## Exercise brief
Within the records, find every line that includes the word "Literature" and copy it.

## Extracted data entries
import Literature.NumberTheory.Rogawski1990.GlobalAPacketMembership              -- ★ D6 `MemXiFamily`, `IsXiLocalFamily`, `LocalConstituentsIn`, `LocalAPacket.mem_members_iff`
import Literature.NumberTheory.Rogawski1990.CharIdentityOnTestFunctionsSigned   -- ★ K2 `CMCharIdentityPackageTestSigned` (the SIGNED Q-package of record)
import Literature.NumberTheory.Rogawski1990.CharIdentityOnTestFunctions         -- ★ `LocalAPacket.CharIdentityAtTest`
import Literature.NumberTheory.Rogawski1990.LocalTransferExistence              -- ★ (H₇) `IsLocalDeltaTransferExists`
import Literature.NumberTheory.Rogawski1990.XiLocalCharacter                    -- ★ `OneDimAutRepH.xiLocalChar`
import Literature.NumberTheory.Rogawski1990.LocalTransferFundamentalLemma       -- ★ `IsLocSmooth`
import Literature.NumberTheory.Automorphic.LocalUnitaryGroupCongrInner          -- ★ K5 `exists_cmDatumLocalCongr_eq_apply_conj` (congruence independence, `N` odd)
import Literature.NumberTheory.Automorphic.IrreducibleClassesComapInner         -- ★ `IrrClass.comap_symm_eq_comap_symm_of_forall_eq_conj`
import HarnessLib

## Written response
import Literature.NumberTheory.Rogawski1990.GlobalAPacketMembership              -- ★ D6 `MemXiFamily`, `IsXiLocalFamily`, `LocalConstituentsIn`, `LocalAPacket.mem_members_iff`
import Literature.NumberTheory.Rogawski1990.CharIdentityOnTestFunctionsSigned   -- ★ K2 `CMCharIdentityPackageTestSigned` (the SIGNED Q-package of record)
import Literature.NumberTheory.Rogawski1990.CharIdentityOnTestFunctions         -- ★ `LocalAPacket.CharIdentityAtTest`
import Literature.NumberTheory.Rogawski1990.LocalTransferExistence              -- ★ (H₇) `IsLocalDeltaTransferExists`
import Literature.NumberTheory.Rogawski1990.XiLocalCharacter                    -- ★ `OneDimAutRepH.xiLocalChar`
import Literature.NumberTheory.Rogawski1990.LocalTransferFundamentalLemma       -- ★ `IsLocSmooth`
import Literature.NumberTheory.Automorphic.LocalUnitaryGroupCongrInner          -- ★ K5 `exists_cmDatumLocalCongr_eq_apply_conj` (congruence independence, `N` odd)
import Literature.NumberTheory.Automorphic.IrreducibleClassesComapInner         -- ★ `IrrClass.comap_symm_eq_comap_symm_of_forall_eq_conj`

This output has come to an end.